- **Exercise**: How many lines of these entries include the string "hfun"? State the number alone.
== Given entries ==
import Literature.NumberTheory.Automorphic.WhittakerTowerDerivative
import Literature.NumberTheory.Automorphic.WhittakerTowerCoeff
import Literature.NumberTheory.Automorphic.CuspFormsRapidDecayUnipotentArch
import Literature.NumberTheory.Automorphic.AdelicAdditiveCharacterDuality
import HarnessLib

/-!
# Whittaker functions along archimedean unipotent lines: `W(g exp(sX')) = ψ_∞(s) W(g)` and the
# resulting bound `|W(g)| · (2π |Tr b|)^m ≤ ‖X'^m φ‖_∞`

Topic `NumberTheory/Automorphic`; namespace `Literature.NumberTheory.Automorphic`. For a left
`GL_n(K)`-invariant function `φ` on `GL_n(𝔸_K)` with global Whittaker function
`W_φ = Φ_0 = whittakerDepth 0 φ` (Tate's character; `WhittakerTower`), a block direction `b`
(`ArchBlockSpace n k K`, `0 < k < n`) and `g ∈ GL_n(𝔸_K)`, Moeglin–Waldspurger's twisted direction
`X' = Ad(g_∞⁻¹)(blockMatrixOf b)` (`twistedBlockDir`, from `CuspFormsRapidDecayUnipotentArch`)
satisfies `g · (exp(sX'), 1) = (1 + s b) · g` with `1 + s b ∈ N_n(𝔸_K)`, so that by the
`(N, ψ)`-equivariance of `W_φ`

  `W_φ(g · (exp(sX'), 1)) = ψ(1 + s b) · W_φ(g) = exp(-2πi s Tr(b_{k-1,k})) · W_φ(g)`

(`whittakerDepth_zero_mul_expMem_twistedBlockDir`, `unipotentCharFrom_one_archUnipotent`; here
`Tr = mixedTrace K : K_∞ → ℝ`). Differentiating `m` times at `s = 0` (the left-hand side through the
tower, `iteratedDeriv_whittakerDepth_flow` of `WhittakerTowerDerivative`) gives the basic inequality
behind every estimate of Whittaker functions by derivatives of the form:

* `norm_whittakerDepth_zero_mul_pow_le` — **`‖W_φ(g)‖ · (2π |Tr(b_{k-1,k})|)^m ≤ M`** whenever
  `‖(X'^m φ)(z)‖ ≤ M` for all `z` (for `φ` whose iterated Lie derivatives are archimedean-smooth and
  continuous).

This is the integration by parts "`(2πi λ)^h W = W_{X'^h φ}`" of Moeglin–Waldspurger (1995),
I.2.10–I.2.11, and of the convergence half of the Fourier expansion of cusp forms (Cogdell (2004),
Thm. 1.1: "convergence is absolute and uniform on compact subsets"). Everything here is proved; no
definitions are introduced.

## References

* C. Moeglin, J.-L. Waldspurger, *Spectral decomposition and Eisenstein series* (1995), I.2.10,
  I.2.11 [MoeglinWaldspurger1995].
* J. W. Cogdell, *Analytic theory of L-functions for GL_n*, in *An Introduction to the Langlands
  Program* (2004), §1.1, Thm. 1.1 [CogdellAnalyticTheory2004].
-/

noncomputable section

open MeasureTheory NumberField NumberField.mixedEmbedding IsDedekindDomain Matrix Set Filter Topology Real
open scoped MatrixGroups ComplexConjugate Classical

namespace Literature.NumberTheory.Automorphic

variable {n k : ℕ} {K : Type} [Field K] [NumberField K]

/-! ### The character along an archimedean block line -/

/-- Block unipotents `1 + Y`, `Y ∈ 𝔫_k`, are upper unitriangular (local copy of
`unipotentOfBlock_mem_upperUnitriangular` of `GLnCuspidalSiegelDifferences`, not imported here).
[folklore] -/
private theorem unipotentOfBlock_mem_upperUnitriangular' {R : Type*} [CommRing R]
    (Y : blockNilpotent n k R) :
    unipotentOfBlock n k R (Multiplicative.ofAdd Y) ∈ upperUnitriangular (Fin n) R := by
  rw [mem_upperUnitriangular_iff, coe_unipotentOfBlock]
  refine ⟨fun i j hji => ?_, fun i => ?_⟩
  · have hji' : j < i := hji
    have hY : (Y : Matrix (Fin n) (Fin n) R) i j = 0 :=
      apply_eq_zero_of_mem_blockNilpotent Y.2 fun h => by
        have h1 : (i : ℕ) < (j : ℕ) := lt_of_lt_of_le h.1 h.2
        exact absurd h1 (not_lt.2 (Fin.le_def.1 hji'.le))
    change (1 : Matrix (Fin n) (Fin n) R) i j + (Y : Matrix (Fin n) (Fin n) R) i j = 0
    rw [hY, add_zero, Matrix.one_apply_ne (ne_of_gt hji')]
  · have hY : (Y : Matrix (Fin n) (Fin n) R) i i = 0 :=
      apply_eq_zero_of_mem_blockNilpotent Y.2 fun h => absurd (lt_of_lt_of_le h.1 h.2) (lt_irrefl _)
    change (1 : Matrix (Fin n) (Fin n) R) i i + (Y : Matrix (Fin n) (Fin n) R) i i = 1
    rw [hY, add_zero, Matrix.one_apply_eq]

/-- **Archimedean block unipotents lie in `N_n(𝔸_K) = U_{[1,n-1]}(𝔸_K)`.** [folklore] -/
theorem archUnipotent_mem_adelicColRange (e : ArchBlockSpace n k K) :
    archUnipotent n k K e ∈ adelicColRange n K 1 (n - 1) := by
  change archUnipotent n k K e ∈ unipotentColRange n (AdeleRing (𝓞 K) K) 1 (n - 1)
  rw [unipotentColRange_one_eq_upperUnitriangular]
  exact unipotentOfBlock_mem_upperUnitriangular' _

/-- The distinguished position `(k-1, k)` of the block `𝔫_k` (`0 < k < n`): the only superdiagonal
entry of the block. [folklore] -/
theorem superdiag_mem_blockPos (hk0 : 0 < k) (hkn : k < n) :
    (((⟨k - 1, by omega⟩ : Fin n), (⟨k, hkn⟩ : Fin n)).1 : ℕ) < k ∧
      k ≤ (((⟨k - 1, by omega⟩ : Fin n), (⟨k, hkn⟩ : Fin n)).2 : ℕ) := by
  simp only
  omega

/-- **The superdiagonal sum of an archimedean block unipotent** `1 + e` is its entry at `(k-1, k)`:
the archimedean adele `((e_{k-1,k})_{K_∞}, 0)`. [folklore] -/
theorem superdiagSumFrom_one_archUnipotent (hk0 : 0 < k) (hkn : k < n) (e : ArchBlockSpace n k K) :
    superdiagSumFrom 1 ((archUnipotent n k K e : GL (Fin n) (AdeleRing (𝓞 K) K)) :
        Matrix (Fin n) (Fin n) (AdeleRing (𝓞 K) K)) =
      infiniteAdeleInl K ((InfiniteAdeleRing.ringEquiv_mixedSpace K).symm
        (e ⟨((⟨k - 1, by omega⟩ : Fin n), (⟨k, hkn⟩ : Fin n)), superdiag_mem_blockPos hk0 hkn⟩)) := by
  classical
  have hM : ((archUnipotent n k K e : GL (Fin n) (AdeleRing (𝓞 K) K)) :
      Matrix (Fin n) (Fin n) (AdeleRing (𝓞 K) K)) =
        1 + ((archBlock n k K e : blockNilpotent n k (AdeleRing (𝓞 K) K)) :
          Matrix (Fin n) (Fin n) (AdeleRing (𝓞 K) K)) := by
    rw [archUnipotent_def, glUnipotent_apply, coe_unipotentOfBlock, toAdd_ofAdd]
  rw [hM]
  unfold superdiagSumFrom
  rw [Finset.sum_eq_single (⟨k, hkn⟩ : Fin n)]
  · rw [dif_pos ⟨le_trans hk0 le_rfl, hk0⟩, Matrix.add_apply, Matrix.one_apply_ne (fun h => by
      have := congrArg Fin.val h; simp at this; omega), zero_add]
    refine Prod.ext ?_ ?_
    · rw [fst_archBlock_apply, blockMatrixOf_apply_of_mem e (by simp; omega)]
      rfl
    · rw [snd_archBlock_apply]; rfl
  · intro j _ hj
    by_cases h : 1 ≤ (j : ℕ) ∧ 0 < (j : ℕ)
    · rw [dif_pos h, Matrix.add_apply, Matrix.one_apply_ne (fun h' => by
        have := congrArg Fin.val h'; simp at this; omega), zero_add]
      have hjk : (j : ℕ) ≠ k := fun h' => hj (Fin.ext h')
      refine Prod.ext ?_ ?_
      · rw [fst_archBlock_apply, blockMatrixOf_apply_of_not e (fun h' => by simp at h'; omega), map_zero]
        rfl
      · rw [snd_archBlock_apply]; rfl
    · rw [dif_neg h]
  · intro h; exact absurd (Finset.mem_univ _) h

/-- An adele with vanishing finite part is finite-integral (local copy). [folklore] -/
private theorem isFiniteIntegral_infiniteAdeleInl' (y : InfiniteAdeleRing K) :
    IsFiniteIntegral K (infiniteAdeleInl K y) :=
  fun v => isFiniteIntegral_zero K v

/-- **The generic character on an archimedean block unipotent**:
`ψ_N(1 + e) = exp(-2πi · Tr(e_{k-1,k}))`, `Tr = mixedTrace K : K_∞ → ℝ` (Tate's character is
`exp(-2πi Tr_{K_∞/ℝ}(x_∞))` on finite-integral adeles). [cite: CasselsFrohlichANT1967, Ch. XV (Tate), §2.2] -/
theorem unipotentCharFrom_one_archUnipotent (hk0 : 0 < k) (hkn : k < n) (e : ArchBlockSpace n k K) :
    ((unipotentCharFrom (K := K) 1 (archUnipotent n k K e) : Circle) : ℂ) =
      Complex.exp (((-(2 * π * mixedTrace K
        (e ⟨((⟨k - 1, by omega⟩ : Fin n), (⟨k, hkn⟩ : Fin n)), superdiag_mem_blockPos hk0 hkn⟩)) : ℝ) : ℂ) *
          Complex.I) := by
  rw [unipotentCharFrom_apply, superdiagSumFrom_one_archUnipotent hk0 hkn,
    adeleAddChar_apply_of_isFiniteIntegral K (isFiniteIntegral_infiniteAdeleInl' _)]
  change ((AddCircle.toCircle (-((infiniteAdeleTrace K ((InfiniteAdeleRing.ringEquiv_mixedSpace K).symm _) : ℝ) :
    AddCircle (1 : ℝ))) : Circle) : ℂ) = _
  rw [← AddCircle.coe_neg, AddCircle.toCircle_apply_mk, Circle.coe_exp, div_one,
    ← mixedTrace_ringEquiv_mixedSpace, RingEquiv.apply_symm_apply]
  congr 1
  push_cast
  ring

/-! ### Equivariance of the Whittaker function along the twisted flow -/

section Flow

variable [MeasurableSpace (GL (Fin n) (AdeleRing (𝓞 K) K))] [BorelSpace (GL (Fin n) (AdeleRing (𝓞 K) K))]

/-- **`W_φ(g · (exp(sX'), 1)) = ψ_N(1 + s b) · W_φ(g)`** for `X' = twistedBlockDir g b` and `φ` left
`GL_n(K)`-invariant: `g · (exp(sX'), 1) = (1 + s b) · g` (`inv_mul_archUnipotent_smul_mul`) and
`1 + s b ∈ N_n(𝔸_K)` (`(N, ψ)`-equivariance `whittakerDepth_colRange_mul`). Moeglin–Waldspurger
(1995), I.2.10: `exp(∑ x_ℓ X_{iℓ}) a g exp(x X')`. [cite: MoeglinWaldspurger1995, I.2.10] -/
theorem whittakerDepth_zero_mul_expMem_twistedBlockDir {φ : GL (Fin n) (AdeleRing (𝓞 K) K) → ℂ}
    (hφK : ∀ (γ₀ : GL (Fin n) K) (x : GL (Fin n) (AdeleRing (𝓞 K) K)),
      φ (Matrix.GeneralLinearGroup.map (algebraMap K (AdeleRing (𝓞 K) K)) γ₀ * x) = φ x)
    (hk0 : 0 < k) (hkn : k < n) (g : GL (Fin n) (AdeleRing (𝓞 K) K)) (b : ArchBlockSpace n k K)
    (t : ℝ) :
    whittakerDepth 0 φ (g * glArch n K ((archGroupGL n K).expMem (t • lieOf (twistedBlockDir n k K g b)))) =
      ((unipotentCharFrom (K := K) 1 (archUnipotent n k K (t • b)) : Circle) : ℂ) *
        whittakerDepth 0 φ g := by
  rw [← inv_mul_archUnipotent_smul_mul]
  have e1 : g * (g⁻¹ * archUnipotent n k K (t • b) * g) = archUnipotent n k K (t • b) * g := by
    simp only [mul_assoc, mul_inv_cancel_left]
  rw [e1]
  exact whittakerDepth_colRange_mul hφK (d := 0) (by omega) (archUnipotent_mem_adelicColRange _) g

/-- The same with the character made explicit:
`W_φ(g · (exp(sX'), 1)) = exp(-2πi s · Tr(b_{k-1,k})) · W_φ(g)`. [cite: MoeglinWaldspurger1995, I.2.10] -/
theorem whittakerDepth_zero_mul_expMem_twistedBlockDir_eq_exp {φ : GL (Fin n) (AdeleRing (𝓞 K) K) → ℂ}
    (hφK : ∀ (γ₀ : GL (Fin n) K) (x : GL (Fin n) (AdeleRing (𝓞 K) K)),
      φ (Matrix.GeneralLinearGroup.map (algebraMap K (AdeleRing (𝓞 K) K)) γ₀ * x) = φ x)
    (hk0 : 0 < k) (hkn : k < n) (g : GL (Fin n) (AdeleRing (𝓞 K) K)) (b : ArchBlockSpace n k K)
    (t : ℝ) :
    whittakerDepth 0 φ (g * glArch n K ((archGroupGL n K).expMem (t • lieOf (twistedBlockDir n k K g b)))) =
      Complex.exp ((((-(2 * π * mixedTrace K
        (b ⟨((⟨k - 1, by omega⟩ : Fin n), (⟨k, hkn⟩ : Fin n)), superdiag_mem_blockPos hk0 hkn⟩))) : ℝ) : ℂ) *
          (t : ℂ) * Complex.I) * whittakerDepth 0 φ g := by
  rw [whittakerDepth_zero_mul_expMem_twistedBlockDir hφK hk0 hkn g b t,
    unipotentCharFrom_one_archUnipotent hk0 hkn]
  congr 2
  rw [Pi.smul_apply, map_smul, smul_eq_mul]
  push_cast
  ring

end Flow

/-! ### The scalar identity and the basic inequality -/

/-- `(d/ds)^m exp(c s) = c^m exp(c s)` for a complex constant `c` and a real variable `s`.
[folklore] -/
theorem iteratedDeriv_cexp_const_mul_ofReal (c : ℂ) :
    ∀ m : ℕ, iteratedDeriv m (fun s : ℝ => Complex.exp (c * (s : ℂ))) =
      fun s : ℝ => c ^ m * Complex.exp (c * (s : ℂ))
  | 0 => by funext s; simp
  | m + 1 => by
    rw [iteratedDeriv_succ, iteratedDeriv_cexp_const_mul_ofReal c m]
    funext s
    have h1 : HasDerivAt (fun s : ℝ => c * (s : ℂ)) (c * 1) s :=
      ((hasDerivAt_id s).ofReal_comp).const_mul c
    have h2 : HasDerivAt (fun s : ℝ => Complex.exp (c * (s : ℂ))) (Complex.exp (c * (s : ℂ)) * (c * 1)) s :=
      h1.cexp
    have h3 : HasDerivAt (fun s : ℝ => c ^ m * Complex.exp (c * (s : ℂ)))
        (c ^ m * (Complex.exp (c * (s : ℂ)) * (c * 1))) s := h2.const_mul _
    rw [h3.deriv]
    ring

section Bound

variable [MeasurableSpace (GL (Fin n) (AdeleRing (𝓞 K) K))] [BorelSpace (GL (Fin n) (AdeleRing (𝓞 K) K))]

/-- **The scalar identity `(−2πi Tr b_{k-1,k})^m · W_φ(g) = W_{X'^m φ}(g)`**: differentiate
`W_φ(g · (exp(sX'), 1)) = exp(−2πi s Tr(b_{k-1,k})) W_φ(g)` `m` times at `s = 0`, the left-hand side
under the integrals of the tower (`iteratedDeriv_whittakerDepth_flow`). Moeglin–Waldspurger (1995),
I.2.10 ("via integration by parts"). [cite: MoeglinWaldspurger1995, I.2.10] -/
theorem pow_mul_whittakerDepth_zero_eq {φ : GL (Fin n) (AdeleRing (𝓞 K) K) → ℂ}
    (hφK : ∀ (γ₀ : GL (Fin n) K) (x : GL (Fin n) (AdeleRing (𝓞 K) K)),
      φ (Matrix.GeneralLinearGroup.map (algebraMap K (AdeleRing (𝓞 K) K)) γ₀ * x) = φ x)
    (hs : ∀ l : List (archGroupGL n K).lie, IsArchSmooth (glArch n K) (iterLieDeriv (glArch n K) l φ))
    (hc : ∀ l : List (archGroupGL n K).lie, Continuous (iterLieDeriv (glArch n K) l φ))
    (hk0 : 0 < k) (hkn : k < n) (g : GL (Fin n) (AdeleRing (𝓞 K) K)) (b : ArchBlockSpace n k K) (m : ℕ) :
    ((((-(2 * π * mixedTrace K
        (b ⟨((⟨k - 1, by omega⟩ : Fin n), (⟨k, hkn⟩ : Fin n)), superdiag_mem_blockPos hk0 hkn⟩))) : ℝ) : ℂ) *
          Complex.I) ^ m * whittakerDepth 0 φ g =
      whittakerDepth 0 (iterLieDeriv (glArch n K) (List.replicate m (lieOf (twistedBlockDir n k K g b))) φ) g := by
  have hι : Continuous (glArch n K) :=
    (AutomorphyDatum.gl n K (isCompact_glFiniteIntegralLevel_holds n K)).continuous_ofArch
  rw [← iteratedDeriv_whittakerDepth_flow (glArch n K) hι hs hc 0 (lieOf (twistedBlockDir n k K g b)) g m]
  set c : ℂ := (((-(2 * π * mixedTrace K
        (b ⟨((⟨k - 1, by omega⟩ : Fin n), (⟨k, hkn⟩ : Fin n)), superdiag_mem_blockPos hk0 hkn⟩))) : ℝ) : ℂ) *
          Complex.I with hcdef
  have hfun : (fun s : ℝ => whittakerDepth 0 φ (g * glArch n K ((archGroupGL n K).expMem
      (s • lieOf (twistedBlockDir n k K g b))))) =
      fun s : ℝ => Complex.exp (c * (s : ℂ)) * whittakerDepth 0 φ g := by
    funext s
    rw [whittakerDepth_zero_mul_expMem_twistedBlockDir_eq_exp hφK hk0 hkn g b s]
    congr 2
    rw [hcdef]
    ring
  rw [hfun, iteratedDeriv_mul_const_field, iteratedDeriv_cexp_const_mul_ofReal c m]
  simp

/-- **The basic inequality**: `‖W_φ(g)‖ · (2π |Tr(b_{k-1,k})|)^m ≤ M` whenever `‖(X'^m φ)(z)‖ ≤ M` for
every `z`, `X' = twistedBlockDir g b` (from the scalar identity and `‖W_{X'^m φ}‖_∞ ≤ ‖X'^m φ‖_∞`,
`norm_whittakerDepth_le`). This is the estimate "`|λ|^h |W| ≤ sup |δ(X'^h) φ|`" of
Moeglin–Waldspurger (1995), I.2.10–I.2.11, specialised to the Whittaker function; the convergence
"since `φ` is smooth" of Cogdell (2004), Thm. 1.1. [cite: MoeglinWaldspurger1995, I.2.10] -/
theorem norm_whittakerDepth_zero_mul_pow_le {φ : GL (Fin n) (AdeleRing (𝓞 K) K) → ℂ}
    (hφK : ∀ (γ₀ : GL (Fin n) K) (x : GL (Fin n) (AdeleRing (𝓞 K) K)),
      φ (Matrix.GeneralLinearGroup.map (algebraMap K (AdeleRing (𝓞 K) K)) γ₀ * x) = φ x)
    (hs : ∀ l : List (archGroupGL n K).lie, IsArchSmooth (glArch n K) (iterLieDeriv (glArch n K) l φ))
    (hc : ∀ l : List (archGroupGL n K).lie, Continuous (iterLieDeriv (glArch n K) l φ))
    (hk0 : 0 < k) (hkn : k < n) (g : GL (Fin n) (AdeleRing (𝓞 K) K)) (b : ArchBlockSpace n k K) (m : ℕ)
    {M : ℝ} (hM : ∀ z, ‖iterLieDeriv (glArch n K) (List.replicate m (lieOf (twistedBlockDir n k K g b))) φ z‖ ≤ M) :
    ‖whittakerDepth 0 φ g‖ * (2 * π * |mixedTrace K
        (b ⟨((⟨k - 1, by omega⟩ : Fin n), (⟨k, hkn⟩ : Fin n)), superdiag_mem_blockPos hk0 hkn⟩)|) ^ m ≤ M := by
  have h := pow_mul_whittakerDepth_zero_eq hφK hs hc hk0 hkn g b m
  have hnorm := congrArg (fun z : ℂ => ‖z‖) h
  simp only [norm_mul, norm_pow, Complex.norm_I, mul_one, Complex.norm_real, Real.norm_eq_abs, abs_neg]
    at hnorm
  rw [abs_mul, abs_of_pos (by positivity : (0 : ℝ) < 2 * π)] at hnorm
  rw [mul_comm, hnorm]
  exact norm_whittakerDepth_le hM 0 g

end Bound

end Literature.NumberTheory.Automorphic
===
- **Solution**: 2